In [1]:
import csv
import numpy

### Read ETF holding data
I'll be comparing two popular Canadian dividend ETFs by looking at their holdings:

CDZ - [iShares S&P/TSX Canadian Dividend Aristocrats Index ETF](https://www.blackrock.com/ca/individual/en/products/239834/ishares-sptsx-canadian-dividend-aristocrats-index-fund)   
XEI - [iShares S&P/TSX Composite High Dividend Index ETF](https://www.blackrock.com/ca/individual/en/products/239846/ishares-sptsx-equity-income-index-etf)

Read in all the holdings from each ETF and use them to create `index -> name` and `name -> index` mappings.

In [2]:
def get_etf_data(csv_file):
    start_row = 11 # Individual holding data starts here
    for i in range(0, start_row - 1):
        csv_file.next()
    
    csv_reader = csv.DictReader(csv_file, delimiter=',')
    return list(csv_reader)

with open('data/CDZ_holdings.csv', 'rb') as csv_file:
    CDZ_data = get_etf_data(csv_file)
    
with open('data/XEI_holdings.csv', 'rb') as csv_file:
    XEI_data = get_etf_data(csv_file)

def get_all_holdings(etfs):
    """Gets combined ETF holdings and index mappings.
    etfs: a list of etfs
    Returns a tuple of holding tickers, index->name mappings, name->index mappings
    """
    combined_holdings = set()
    for etf in etfs:
        # Note that this is a set comprehension, not a dict comprehension.
        holdings = {row['Ticker'] for row in etf}
        combined_holdings = combined_holdings.union(holdings)

    index_to_name = {i: value for i, value in enumerate(combined_holdings)}
    name_to_index = {value: i for i, value in enumerate(combined_holdings)}
    return combined_holdings, index_to_name, name_to_index

combined_holdings, index_to_name, name_to_index = get_all_holdings([CDZ_data, XEI_data])

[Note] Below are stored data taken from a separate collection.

/-!
# Furstenberg sets over finite fields: `K(q, n, k, m) ≥ m^{n/k}/2ⁿ` via min-entropy
# (Dhar–Dvir–Lund 2021, Theorems 1, 4, 17, 18, 19 and Lemmas 12, 15, 16)

Topic `Literature/Combinatorics/Kakeya`.  Everything in this file is PROVED (no named fact, no
`sorry`).  It continues the finite-field thread of this directory (`FiniteFieldKakeya.lean`,
`KakeyaMultiplicityBound.lean`, `KakeyaMethodOfMultiplicities.lean`, `KakeyaSharpDensityBound.lean`)
from Kakeya sets (`k = 1`, `m = q`) to `(k, m)`-Furstenberg sets, with the elementary proof of
Dhar, Dvir and Lund: the extended method of multiplicities of Dvir–Kopparty–Saraf–Sudan run with
point-dependent multiplicities (an `ℓⁿ` estimate for weighted Kakeya configurations), recast as a
statement about the min-entropy of linear images of a random variable, and iterated.

M. Dhar, Z. Dvir, B. Lund, *Simple proofs for Furstenberg sets over finite fields*, Discrete
Analysis 2021:22, 16 pp. (doi:10.19086/da.29067) = arXiv:1909.03180v2, whose numbering and pages
are used below (the journal is an arXiv overlay; v1 of 2019 numbers Lemmas 15/16 in the opposite
order and has no separate Theorems 17–18), verbatim:

> (§1, p. 1) For a prime power `q`, let `𝔽_q` be the finite field of order `q`. Let `n > k ≥ 1` and
> `m ≥ 1` be integers. A subset `S ⊆ 𝔽_qⁿ` is a `(k, m)`-Furstenberg set if, for each rank `k`
> subspace `W` of `𝔽_qⁿ`, there is a translate of `W` that intersects `S` in at least `m` points. For
> a prime power `q` and integers `n, k,` and `m` with `1 ≤ k < n` and `m ≤ q^k`, let `K(q, n, k, m)`
> be the least `t` such that there exists a `(k, m)`-Furstenberg set in `𝔽_qⁿ` of cardinality `t`.
> A `(1, q)`-Furstenberg set is called a Kakeya set. […] For this case, the polynomial method
> [DKSS] gives the bound `K(q, n, 1, q) ≥ 2^{−n} qⁿ`, (1) which is tight up to a factor of 2.
>
> (p. 2) **Theorem 1.** Let `q` be a prime power, and let `n, k,` and `m` be positive integers such
> that `m ≤ q^k`, then `K(q, n, k, m) ≥ (1/2ⁿ) m^{n/k}`.
> […] Let `S` be any set of `mq^{n−k}` points in `𝔽_qⁿ`. A simple pigeonholing argument shows that
> `S` is a `(k, m)`-Furstenberg set.
> (p. 3) **Theorem 4.** Let `q` be a prime power, and let `n, k` and `m` be positive integers such
> that `m ≤ q^k` and `n` is divisible by `k`, we have `K(q, n, k, m) ≥ (1/2^{n/k}) m^{n/k}`.
>
> (§2.2, p. 5) **Lemma 12.** Given a non-negative integer `d` and a set of non-negative integers
> `N_x` indexed by elements `x ∈ 𝔽_qⁿ` which satisfy `∑_{x ∈ 𝔽_qⁿ} C(N_x + n − 1, n) < C(d + n, n)`,
> we can find a non-zero polynomial `P` of total degree at most `d` such that for all `x ∈ 𝔽_qⁿ`,
> `P` vanishes on `x` with multiplicity at least `N_x`.
>
> (§3, p. 6) Let `R` be a random variable (r.v.) taking values in `𝔽_qⁿ`. The `q`-ary min entropy
> of `R` […] is defined as `H^q_∞(R) = −log_q (max_{w ∈ 𝔽_qⁿ} Pr[R = w])`. For example, if `R` is
> distributed uniformly on a set of size `q^k` then its min-entropy will be exactly `k`. In general,
> a r.v with min-entropy `k` must have support size at least `q^k`.
> **Definition 13.** (Furstenberg set bound, `A(n, k)`) Let `1 ≤ k < n` be integers. We say that
> the statement `A(n, k)` holds with constant `C_{n,k}` if the following is true: If `S ⊂ 𝔽_qⁿ` is
> `(k, m)`-Furstenberg then `|S| ≥ C_{n,k} · m^{n/k}`.
> **Definition 14.** (Linear maps with high min-entropy, `B(n, k)`) Let `1 ≤ k < n` be integers.
> We say that the statement `B(n, k)` holds with constant `D_{n,k}` if the following is true: For
> all `δ ∈ [0, 1]`, if `S ⊂ 𝔽_qⁿ` is of size `|S| = q^{δn}` then there exists an onto linear map
> `φ : 𝔽_qⁿ → 𝔽_q^{n−k}` such that `H^q_∞(φ(U_S)) ≥ δ(n − k) − D_{n,k}`, where `U_S` is a random
> variable distributed uniformly over `S`, and `φ(U_S)` is the pushforward of `U_S`.
> **Lemma 15.** For integers `1 ≤ k < n`. If `B(n, k)` holds with constant `0 ≤ D_{n,k}`, then
> `A(n, k)` holds with constant `C_{n,k} = q^{−(n/k) D_{n,k}}`.
> (p. 7) **Lemma 16.** For integer `1 ≤ k < n`. If `A(n, k)` holds with constant `0 < C_{n,k} ≤ 1`
> then `B(n, k)` holds with constant `D_{n,k} = (k/n) · log_q(1/C_{n,k})`.
>
> (p. 8) **Theorem 17** (Entropic-Furstenberg bound). For any random variable `R` supported over
> `𝔽_qⁿ` there exists an onto linear map `φ : 𝔽_qⁿ → 𝔽_q^{n−k}` such that
> `H^q_∞(φ(R)) ≥ ((n−k)/n) H^q_∞(R) − log_q(2 − q⁻¹) k`.
> Theorem 1 follows easily from Theorem 17. *Proof of Theorem 1.* Theorem 17 proves the statement
> `B(n, k)` with constant `D_{n,k} = k log_q(2)`. Lemma 15 then proves Theorem 1.
> **Theorem 18** (Entropic bound for `k = 1`). For any random variable `R` supported over `𝔽_qⁿ`
> there exists an onto linear map `φ : 𝔽_qⁿ → 𝔽_q^{n−1}` such that
> `H^q_∞(φ(R)) ≥ ((n−1)/n) H^q_∞(R) − log_q(2 − q⁻¹)`.
> (§4, p. 8) **Theorem 19.** Given `r ∈ ℤ_{≥0}` and a function `f : 𝔽_qⁿ → ℤ` such that for every
> direction `γ` there exists a line `E_γ` in that direction such that `∑_{x ∈ E_γ} |f(x)| ≥ r` we have
> the following bound, `‖f‖ⁿ_{ℓⁿ} = ∑_{x ∈ 𝔽_qⁿ} |f(x)|ⁿ ≥ rⁿ/(2 − q⁻¹)ⁿ`.
> Note, if `f` is an indicator function for a subset of `𝔽_qⁿ` and `r = q` then the theorem above
> is simply the Kakeya bound in [DKSS]. Also note that this theorem can easily be generalized to
> real valued functions and positive real `r` by taking ratios and limits.
> (p. 9) **Claim 20.** For all `b ∈ 𝔽_qⁿ`, `mult(P^H, b) ≥ m`.

## What is proved

* §2.2: `exists_mem_vanishesToOrder_of_sum_choose_lt`, **`exists_vanishesToOrder_of_sum_choose_lt`
  — Lemma 12** (the weighted form of DKSS Proposition 3.1); `sum_mult_line_le` (Lemmas 10–11 on a
  line: `∑_t mult(Q, a + tb) ≤ deg Q` unless `Q(a + tb) ≡ 0`).
* §3: `IsPMF`, `maxProb`, **`minEntropy`** (`H^q_∞`), `pushforward`, `uniformOn` (`U_S`) with their
  API (`minEntropy_uniformOn`: uniform on `|S|` points has min-entropy `log_q |S|`;
  `rpow_minEntropy_le_card_support`: `q^{H_∞} ≤ |supp|`); **`IsFurstenberg k m S`** and
  **`furstenbergNumber K n k m` = `K(q, n, k, m)`**; `isFurstenberg_of_le_card` (the pigeonhole
  remark), `furstenbergNumber_le` (`K ≤ m q^{n−k}`); **`StatementA`, `StatementB` — Definitions 13,
  14**; **`statementA_of_statementB` — Lemma 15**; **`statementB_of_statementA` — Lemma 16**.
* §4: **`vanishesToOrder_homogeneousComponent_of_rich_lines` — Claim 20**; `choose_le_sum_choose`
  — the finite-level inequality (14); `tendsto_choose_div_pow` (the limit);
  **`mul_card_pow_le_sum_abs_pow`, `div_pow_le_sum_abs_pow` — Theorem 19 for real-valued `f` and
  real `r ≥ 0`**, and **`div_pow_le_sum_abs_pow_int` — Theorem 19 as printed** (`f : 𝔽_qⁿ → ℤ`,
  `r ∈ ℤ_{≥ 0}`); `exists_linearMap_fiber_eq_line`, `pushforward_apply_eq_sum_line`;
  **`entropic_kakeya` — Theorem 18**.
* §5: **`entropic_furstenberg` — Theorem 17** (indexed by `n = m + k`; `entropic_furstenberg'` with
  `n` and `n − k`); `statementB_entropic` (`B(n, k)` with `D = k log_q(2 − q⁻¹)`) and
  `statementB_entropic_two` (`D = k log_q 2`, as printed).
* §1: **`rpow_div_two_pow_le_card`, `rpow_div_two_pow_le_furstenbergNumber` — Theorem 1**
  (`m^{n/k}/2ⁿ ≤ |S|`, resp. `≤ K(q, n, k, m)`), and the constant the proof actually gives,
  `rpow_div_pow_le_card`, `rpow_div_pow_le_furstenbergNumber` (`m^{n/k}/(2 − q⁻¹)ⁿ`).
* §1: **`isFurstenberg_one_card_iff_isKakeya`** — "a `(1, q)`-Furstenberg set is called a Kakeya
  set": `IsFurstenberg 1 q S ↔ FiniteFieldKakeya.IsKakeya S` (Dvir's definition, `n ≥ 1`), and
  `div_two_pow_le_furstenbergNumber_one` — eq. (1), `K(q, n, 1, q) ≥ (q/2)ⁿ`, from the DKSS file.
* §6: `div_pow_le_card_of_extension` (the transfer to `𝔽_{q^k}^r` for a given degree-`k`
  extension, `(m/(2 − q^{−k}))^r ≤ |S|`), `exists_extension_finrank_eq` (the extension exists, via
  `GaloisField`), **`rpow_div_two_rpow_le_card_of_dvd`, `rpow_div_two_rpow_le_furstenbergNumber_of_dvd`
  — Theorem 4** (`m^{n/k}/2^{n/k} ≤ |S|`, resp. `≤ K(q, n, k, m)`, for `k ∣ n`).

The proofs follow the printed ones; the method of multiplicities (Hasse derivatives, `mult`,
DKSS Lemma 2.4, Corollary 2.6, Lemma 2.7, the Taylor coefficient on a line) is imported from
`KakeyaMethodOfMultiplicities.lean`.  Random variables are represented by their laws (real
probability mass functions on `𝔽_qⁿ = Fin n → K`), onto linear maps are `K`-linear maps
`(Fin n → K) →ₗ[K] (Fin (n − k) → K)`.

Deviations, declared.  (1) Theorem 19 is proved directly for real weights `|f|` and real `r ≥ 0`
(the paper proves the integer case and obtains the real case and Theorem 18 "by taking ratios and
limits" / "a simple limiting argument"): at level `k` the multiplicities are `N_x = ⌈(2q−1)k|f(x)|⌉`,
`m = ⌊kr⌋`, and one limit `k → ∞` replaces both printed limiting arguments; the integer statement
is a corollary.  (2) The degree budget is `d = qm − 1` (as in DKSS Theorem 3.2 and
`KakeyaMethodOfMultiplicities.lean`); the journal text prints "Let `d = mq` where and
`N = m(2q − 1)/r`", with which its closing line "`mq ≤ d`, leading to a contradiction" does not
conclude — arXiv v1 has `d = mq − r`, which does; all three choices have the same limit.  (3) In
Claim 20 the direction `b = 0` is treated like every other direction (a point of mass `≥ r/q` on a
rich line plays the rôle of the line), instead of the printed "`P^H` is homogeneous of degree
`d > m`".  (4) Theorem 17 is proved with the spaces indexed as `𝔽_q^{m+k} → 𝔽_q^m` and the
induction composes the line map of Theorem 18 first and the inductive map second (the printed
order is the reverse); the estimate is the printed substitution of (19) into (20).  (5) Lemmas 15
and 16 are proved without the sign conditions `D ≥ 0`, `C ≤ 1`, which their printed proofs do not
use.  (6) `IsFurstenberg` and the pigeonhole remark are stated for all `k, m` (the remark for
`|S| ≥ m q^{n−k}`); Theorem 1 carries the standing hypothesis `1 ≤ k < n` of §1 explicitly.

## Not in this file

* Theorems 2 and 3 and Lemmas 5, 6, 21–23 (§§2.1, 7: incidence bounds for large sets via
  eigenvalue methods — Haemers, Alon, Lund–Saraf); the closing remark of §6 (combining the
  recursion of Theorem 17 with Theorem 4 for better constants); Lemma 8 in general (DKSS Proposition 2.3 (4),
  available as `FiniteFieldKakeya.hasseDeriv_hasseDeriv`); Lemma 11 for a general finite `U ⊆ 𝔽`
  (only `U = 𝔽_q`, DKSS Corollary 2.8, is used).
* The Ellenberg–Erman bound (5) and its streamlining [DDL-1]; the Kopparty–Lev–Saraf–Sudan bounds
  (3), (4).

## References

* [DharDvirLund2021FurstenbergFiniteFields] M. Dhar, Z. Dvir, B. Lund, Discrete Analysis 2021:22
  (arXiv:1909.03180v2) — §1 pp. 1–3 (definitions, Theorems 1–4), §2.2 p. 5 (Definitions 7, 9,
  Lemmas 8, 10–12), §3 pp. 6–8 (min-entropy, Definitions 13–14, Lemmas 15–16, Theorems 17–18),
  §4 pp. 8–10 (Theorem 19, Claim 20, proof of Theorem 18), §5 p. 11 (proof of Theorem 17), §6
  p. 11 (proof of Theorem 4).
* [DvirEtAl2013] Z. Dvir, S. Kopparty, S. Saraf, M. Sudan, SIAM J. Comput. 42 (2013) — the
  extended method of multiplicities, as formalized in `KakeyaMethodOfMultiplicities.lean`.
-/

namespace Literature.Combinatorics.Kakeya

Create a vector representation for each ETF, using its holdings:  

$\textrm{XEI} = \begin{bmatrix}4.82\\0\\\vdots\\2.77\\0\end{bmatrix} = \begin{bmatrix}\textrm{BCE INC (4.82%)}\\ \textrm{METRO INC (0%)}\\\vdots\\\textrm{INTER PIPELINE LTD (2.77%)}\\\textrm{TOROMONT INDUSTRIES LTD (0%)}\end{bmatrix}$

In [3]:
def build_holdings_vector(etf, combined_holdings, name_to_index):
    n_holdings = len(combined_holdings)
    holdings = numpy.zeros(shape=(n_holdings))
    for row in etf:
        index = name_to_index[row['Ticker']]
        holdings[index] = row['Weight (%)']
        
    return holdings

CDZ = build_holdings_vector(CDZ_data, combined_holdings, name_to_index)
XEI = build_holdings_vector(XEI_data, combined_holdings, name_to_index)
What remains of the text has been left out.